[Data extracted from a collection]

*** Block opens ***

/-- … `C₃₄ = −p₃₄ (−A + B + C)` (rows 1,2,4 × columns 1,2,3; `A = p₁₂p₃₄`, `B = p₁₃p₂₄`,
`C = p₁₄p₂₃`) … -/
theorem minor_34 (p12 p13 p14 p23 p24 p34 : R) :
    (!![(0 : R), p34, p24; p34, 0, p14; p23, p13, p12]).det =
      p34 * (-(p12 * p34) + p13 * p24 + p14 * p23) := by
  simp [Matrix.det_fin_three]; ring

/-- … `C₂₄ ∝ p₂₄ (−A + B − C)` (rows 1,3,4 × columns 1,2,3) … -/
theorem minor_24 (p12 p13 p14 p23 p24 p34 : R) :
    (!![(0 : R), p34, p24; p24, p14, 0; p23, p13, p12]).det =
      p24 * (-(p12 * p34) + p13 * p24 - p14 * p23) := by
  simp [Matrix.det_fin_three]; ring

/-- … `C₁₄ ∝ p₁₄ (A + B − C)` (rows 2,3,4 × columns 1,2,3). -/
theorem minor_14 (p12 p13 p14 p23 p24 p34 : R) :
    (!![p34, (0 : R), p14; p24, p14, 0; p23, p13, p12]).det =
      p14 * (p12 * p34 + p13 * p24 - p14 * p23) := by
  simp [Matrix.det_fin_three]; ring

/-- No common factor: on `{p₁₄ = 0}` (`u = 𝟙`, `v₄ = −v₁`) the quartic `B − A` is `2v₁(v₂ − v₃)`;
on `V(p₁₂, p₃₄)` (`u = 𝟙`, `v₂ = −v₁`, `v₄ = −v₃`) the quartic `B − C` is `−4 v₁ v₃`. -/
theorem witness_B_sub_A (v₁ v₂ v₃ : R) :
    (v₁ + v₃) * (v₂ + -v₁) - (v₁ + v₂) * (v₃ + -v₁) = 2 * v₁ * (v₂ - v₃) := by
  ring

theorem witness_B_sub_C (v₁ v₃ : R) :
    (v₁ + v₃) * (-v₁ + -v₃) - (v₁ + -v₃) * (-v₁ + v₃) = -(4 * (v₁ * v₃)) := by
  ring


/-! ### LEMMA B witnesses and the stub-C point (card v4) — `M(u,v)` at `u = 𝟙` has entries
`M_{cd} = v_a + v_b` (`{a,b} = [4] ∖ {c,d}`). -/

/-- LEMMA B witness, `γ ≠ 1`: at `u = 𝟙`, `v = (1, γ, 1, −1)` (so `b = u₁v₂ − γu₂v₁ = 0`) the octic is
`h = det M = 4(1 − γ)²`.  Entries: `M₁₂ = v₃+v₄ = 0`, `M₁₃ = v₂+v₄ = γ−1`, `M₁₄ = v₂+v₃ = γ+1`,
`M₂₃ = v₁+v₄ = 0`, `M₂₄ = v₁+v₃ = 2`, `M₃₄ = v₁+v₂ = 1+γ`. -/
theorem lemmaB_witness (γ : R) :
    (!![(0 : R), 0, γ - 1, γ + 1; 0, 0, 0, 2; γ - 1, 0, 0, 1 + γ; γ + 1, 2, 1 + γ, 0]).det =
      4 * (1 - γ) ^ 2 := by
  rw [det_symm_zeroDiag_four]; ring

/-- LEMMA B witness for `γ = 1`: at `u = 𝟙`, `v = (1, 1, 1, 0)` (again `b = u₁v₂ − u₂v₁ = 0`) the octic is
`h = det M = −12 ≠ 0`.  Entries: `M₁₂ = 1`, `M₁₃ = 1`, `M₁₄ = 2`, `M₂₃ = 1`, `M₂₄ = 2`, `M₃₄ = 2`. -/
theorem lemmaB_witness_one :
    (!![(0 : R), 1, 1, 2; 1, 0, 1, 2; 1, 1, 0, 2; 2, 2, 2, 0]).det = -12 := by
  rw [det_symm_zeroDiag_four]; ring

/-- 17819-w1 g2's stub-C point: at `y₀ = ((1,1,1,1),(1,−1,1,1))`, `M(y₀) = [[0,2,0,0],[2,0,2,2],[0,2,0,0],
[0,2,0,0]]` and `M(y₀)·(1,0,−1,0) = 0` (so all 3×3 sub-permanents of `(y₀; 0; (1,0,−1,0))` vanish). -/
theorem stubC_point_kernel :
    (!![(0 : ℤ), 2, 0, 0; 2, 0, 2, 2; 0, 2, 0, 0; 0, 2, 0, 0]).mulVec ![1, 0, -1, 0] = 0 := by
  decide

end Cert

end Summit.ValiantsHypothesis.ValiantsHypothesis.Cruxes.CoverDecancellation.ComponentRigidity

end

*** Block closes ***
*** Block opens ***

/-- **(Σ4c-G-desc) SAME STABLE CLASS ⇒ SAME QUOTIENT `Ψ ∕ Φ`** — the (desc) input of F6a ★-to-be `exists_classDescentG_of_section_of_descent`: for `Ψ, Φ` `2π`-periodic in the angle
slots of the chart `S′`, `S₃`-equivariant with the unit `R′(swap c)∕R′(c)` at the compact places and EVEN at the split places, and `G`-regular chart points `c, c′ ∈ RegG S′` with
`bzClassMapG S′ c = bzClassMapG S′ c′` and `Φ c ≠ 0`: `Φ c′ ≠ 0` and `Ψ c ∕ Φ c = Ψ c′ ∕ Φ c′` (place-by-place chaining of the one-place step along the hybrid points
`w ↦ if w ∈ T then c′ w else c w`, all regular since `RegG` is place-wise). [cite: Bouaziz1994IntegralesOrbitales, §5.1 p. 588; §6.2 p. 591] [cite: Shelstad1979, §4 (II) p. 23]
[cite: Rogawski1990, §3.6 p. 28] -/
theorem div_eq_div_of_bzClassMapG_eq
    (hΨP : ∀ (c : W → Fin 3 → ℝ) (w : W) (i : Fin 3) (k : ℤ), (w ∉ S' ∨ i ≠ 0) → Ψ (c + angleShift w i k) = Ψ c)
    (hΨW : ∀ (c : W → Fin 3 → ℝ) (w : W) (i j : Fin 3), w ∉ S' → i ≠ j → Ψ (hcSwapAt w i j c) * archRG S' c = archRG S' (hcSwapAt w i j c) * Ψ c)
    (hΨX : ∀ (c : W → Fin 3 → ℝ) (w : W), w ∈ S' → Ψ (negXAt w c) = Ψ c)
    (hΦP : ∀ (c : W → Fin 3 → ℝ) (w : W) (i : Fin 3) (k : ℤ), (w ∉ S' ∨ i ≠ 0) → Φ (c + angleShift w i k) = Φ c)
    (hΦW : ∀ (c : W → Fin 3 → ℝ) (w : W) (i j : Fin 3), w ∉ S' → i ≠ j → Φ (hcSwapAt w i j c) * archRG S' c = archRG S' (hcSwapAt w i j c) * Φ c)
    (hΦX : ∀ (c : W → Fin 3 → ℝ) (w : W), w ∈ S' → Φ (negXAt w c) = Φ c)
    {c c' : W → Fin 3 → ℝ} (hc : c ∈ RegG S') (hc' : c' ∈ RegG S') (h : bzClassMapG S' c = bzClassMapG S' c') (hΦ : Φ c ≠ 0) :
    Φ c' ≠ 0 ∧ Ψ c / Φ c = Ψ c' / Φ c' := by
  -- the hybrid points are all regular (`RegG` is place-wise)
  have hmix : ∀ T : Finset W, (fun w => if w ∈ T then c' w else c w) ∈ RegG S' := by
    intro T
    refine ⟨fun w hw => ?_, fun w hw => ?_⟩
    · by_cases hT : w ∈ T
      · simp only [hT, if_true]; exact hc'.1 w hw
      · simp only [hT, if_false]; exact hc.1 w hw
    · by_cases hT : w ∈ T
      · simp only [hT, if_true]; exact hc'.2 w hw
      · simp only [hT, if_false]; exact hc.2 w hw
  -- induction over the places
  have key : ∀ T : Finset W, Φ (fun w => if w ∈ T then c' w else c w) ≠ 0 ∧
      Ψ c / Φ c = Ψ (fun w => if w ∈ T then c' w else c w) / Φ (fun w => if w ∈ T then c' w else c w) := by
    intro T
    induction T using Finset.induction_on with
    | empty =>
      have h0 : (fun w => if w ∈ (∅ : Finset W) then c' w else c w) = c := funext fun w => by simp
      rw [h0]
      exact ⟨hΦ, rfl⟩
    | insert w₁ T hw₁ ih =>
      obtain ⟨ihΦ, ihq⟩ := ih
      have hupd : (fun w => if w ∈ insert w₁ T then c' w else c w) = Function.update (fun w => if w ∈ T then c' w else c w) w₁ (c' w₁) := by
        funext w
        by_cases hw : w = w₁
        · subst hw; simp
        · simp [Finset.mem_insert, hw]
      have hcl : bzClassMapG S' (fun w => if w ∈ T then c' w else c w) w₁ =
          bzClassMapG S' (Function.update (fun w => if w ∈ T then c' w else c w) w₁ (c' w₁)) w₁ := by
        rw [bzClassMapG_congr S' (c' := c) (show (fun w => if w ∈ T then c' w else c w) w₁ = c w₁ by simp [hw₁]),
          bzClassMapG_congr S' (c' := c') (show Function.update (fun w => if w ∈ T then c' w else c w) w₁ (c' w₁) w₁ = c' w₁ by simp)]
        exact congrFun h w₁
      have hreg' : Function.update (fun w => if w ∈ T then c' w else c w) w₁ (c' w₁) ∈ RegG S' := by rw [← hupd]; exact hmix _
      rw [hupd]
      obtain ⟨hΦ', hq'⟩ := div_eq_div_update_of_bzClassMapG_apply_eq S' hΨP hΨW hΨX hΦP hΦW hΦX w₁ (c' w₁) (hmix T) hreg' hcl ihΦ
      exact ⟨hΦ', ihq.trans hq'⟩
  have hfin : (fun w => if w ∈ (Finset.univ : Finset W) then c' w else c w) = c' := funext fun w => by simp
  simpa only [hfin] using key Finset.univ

*** Block closes ***

### Exercise directions
With the line that has "p24 * (-(p12" as the first and the line that has "B witness for" as the last, repeat exactly that run of lines above and no more.

### Completed exercise
      p24 * (-(p12 * p34) + p13 * p24 - p14 * p23) := by
  simp [Matrix.det_fin_three]; ring

/-- … `C₁₄ ∝ p₁₄ (A + B − C)` (rows 2,3,4 × columns 1,2,3). -/
theorem minor_14 (p12 p13 p14 p23 p24 p34 : R) :
    (!![p34, (0 : R), p14; p24, p14, 0; p23, p13, p12]).det =
      p14 * (p12 * p34 + p13 * p24 - p14 * p23) := by
  simp [Matrix.det_fin_three]; ring

/-- No common factor: on `{p₁₄ = 0}` (`u = 𝟙`, `v₄ = −v₁`) the quartic `B − A` is `2v₁(v₂ − v₃)`;
on `V(p₁₂, p₃₄)` (`u = 𝟙`, `v₂ = −v₁`, `v₄ = −v₃`) the quartic `B − C` is `−4 v₁ v₃`. -/
theorem witness_B_sub_A (v₁ v₂ v₃ : R) :
    (v₁ + v₃) * (v₂ + -v₁) - (v₁ + v₂) * (v₃ + -v₁) = 2 * v₁ * (v₂ - v₃) := by
  ring

theorem witness_B_sub_C (v₁ v₃ : R) :
    (v₁ + v₃) * (-v₁ + -v₃) - (v₁ + -v₃) * (-v₁ + v₃) = -(4 * (v₁ * v₃)) := by
  ring


/-! ### LEMMA B witnesses and the stub-C point (card v4) — `M(u,v)` at `u = 𝟙` has entries
`M_{cd} = v_a + v_b` (`{a,b} = [4] ∖ {c,d}`). -/

/-- LEMMA B witness, `γ ≠ 1`: at `u = 𝟙`, `v = (1, γ, 1, −1)` (so `b = u₁v₂ − γu₂v₁ = 0`) the octic is
`h = det M = 4(1 − γ)²`.  Entries: `M₁₂ = v₃+v₄ = 0`, `M₁₃ = v₂+v₄ = γ−1`, `M₁₄ = v₂+v₃ = γ+1`,
`M₂₃ = v₁+v₄ = 0`, `M₂₄ = v₁+v₃ = 2`, `M₃₄ = v₁+v₂ = 1+γ`. -/
theorem lemmaB_witness (γ : R) :
    (!![(0 : R), 0, γ - 1, γ + 1; 0, 0, 0, 2; γ - 1, 0, 0, 1 + γ; γ + 1, 2, 1 + γ, 0]).det =
      4 * (1 - γ) ^ 2 := by
  rw [det_symm_zeroDiag_four]; ring

/-- LEMMA B witness for `γ = 1`: at `u = 𝟙`, `v = (1, 1, 1, 0)` (again `b = u₁v₂ − u₂v₁ = 0`) the octic is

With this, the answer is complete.